*** Opening EXTRACTED ENTRIES ***

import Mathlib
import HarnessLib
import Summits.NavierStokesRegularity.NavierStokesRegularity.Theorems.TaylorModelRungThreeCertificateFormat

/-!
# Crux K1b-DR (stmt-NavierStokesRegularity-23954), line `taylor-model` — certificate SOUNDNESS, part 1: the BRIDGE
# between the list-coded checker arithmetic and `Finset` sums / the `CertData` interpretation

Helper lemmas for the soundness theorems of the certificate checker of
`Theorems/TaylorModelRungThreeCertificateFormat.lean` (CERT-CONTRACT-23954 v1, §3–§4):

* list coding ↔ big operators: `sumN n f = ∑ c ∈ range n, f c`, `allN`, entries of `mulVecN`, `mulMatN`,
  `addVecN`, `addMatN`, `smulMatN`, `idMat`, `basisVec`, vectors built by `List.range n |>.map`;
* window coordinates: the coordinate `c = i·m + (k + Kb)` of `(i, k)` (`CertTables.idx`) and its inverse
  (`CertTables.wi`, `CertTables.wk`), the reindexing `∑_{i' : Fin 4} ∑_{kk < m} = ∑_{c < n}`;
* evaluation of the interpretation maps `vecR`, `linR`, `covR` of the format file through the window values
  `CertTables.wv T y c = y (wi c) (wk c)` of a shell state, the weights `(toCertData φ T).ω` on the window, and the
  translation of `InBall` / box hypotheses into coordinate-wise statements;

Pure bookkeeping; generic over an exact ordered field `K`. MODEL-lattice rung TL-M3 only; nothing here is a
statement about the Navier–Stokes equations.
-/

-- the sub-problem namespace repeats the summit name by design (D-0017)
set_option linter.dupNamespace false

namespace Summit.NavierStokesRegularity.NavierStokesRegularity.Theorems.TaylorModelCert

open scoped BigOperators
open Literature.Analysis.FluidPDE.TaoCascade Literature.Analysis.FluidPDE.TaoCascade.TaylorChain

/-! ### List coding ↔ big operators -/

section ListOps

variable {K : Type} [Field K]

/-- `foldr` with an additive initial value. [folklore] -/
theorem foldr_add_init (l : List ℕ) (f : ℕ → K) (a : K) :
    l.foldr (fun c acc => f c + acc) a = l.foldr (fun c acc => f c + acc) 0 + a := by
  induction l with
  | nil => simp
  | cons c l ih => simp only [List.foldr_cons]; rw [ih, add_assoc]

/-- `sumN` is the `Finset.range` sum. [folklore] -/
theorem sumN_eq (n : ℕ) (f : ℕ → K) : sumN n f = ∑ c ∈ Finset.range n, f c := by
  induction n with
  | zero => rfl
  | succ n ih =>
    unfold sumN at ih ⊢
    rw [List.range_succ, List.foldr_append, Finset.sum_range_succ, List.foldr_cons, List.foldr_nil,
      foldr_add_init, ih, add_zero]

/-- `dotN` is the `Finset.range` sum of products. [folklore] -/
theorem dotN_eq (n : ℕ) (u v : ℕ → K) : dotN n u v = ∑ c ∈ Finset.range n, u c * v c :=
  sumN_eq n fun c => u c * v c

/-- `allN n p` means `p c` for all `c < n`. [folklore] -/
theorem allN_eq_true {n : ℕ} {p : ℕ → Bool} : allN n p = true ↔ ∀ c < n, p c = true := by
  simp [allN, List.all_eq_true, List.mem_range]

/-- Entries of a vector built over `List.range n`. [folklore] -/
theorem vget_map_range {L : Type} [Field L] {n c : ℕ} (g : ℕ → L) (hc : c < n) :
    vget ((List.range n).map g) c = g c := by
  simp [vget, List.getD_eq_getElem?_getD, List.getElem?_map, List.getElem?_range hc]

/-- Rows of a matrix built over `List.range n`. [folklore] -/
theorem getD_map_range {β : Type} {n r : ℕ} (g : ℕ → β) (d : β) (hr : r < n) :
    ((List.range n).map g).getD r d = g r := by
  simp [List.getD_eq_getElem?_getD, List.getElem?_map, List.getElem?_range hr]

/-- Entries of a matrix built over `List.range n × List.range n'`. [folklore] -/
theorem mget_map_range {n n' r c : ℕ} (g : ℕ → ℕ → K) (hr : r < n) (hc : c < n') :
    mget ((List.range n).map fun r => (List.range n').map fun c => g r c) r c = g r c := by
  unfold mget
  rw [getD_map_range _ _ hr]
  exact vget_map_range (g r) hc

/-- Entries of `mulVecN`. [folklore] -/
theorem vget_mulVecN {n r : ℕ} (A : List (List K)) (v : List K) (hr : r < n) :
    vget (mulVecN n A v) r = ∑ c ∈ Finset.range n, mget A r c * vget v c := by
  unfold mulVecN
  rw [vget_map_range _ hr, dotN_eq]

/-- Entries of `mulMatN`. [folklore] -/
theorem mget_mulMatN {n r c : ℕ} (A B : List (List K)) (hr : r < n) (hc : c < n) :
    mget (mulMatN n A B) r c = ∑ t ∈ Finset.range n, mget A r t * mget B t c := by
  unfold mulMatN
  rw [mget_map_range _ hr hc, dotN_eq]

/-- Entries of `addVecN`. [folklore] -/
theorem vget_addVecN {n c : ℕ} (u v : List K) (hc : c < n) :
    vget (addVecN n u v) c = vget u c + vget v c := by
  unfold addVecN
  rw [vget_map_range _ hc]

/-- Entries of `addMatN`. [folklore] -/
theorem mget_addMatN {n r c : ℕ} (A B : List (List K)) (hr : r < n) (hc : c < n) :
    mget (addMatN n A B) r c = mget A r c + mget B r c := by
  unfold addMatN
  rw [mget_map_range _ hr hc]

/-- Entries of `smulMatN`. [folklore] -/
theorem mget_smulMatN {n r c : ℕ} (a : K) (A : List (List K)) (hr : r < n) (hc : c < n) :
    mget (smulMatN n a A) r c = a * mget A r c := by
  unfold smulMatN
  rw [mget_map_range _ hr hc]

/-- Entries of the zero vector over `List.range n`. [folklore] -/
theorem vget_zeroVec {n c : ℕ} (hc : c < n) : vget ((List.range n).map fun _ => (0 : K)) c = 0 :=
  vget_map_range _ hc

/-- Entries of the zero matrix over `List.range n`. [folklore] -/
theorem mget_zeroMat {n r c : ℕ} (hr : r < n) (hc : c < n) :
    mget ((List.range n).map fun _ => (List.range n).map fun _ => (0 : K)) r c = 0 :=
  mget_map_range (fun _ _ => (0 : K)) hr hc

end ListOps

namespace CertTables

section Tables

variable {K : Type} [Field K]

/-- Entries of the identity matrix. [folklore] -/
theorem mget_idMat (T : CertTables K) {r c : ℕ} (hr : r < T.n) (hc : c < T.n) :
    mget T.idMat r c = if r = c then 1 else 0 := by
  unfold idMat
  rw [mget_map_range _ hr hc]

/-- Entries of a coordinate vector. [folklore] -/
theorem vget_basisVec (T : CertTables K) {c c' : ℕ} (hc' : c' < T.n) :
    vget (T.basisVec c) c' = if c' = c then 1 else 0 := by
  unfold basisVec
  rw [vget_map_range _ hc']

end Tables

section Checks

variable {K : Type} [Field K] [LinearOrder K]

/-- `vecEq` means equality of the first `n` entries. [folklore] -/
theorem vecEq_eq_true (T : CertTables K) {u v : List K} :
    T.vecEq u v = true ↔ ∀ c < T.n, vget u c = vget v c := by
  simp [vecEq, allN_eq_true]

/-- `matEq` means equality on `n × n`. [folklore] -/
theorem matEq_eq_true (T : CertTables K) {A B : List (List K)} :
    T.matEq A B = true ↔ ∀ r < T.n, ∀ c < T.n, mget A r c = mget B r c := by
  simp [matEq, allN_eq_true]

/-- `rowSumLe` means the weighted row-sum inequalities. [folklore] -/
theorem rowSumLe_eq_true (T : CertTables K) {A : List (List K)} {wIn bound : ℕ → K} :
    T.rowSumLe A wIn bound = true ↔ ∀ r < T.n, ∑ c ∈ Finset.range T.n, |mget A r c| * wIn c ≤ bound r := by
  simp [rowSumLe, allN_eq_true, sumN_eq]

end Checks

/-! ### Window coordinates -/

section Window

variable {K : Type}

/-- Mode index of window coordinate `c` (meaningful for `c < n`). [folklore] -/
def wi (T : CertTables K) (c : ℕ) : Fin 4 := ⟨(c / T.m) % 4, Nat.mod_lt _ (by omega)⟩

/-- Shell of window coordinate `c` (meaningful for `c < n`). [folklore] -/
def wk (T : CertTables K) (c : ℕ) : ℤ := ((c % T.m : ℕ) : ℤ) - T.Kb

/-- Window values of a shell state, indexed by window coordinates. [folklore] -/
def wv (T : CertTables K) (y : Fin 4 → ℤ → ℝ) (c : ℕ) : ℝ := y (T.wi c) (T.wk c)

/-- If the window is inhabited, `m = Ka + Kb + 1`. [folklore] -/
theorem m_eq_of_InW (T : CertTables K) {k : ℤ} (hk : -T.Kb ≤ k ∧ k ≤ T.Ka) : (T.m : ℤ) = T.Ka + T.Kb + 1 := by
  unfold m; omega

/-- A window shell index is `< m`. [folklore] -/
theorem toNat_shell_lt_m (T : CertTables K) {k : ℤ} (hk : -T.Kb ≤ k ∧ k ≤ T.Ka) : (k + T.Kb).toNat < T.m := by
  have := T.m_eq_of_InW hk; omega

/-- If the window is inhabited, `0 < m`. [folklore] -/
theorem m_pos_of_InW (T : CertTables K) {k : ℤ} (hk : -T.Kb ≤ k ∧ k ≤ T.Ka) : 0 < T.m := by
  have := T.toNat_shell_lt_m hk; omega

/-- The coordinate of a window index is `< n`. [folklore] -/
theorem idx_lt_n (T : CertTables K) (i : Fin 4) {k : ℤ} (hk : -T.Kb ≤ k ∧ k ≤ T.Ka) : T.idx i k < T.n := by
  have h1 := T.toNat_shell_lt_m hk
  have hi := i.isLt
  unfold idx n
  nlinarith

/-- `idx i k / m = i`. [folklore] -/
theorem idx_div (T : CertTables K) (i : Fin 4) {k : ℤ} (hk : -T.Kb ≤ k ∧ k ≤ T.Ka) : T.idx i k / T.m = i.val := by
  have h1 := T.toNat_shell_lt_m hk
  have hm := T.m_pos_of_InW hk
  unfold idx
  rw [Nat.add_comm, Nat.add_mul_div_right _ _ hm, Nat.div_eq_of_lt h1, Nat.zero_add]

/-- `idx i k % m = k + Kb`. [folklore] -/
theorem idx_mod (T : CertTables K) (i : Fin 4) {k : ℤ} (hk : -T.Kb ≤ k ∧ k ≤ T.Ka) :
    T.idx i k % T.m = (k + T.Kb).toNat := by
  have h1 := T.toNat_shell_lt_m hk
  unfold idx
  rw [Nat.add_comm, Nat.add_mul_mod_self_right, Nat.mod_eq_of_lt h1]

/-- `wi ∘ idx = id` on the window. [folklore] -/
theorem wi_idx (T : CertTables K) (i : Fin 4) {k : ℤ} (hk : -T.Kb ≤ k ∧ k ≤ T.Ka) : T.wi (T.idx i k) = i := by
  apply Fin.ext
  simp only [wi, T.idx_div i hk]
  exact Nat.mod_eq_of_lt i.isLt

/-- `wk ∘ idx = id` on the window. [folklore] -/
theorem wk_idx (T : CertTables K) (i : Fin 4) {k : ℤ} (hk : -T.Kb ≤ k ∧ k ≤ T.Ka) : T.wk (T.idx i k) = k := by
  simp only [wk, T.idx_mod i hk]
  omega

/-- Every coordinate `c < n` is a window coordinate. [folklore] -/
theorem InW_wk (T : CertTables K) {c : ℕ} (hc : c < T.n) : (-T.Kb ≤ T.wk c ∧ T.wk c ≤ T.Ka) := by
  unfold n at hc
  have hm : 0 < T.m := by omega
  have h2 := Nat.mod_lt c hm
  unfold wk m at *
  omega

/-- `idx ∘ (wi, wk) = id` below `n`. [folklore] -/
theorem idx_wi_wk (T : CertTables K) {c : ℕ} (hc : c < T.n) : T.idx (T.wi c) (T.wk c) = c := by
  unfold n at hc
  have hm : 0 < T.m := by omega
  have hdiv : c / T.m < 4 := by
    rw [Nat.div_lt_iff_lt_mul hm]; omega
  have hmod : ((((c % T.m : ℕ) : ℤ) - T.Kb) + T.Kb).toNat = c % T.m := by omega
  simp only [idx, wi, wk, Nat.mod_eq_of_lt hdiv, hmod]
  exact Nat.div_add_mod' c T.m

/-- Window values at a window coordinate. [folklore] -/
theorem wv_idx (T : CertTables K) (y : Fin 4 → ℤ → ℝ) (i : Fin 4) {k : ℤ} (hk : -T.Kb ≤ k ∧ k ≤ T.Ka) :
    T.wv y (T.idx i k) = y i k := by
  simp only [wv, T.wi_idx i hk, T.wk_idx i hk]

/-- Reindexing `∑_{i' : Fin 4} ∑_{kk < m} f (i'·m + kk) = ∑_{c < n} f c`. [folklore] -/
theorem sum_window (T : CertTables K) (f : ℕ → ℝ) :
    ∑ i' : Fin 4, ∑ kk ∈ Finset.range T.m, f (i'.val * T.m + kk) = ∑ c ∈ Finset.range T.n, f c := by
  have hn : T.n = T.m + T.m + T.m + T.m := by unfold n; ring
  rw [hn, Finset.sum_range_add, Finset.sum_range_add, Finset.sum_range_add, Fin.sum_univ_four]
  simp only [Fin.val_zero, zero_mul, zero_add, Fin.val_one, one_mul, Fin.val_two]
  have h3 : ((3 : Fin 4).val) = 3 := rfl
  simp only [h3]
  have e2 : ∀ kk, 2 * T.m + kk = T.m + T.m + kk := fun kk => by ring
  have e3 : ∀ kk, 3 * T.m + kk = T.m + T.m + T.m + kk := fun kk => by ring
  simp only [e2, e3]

*** Closing EXTRACTED ENTRIES ***

• PROBLEM
Could you please copy the lines of the listing above exactly, from its first line through the line bearing "Pure bookkeeping; generic", and nothing more?

• TASK RESPONSE
import Mathlib
import HarnessLib
import Summits.NavierStokesRegularity.NavierStokesRegularity.Theorems.TaylorModelRungThreeCertificateFormat

/-!
# Crux K1b-DR (stmt-NavierStokesRegularity-23954), line `taylor-model` — certificate SOUNDNESS, part 1: the BRIDGE
# between the list-coded checker arithmetic and `Finset` sums / the `CertData` interpretation

Helper lemmas for the soundness theorems of the certificate checker of
`Theorems/TaylorModelRungThreeCertificateFormat.lean` (CERT-CONTRACT-23954 v1, §3–§4):

* list coding ↔ big operators: `sumN n f = ∑ c ∈ range n, f c`, `allN`, entries of `mulVecN`, `mulMatN`,
  `addVecN`, `addMatN`, `smulMatN`, `idMat`, `basisVec`, vectors built by `List.range n |>.map`;
* window coordinates: the coordinate `c = i·m + (k + Kb)` of `(i, k)` (`CertTables.idx`) and its inverse
  (`CertTables.wi`, `CertTables.wk`), the reindexing `∑_{i' : Fin 4} ∑_{kk < m} = ∑_{c < n}`;
* evaluation of the interpretation maps `vecR`, `linR`, `covR` of the format file through the window values
  `CertTables.wv T y c = y (wi c) (wk c)` of a shell state, the weights `(toCertData φ T).ω` on the window, and the
  translation of `InBall` / box hypotheses into coordinate-wise statements;

Pure bookkeeping; generic over an exact ordered field `K`. MODEL-lattice rung TL-M3 only; nothing here is a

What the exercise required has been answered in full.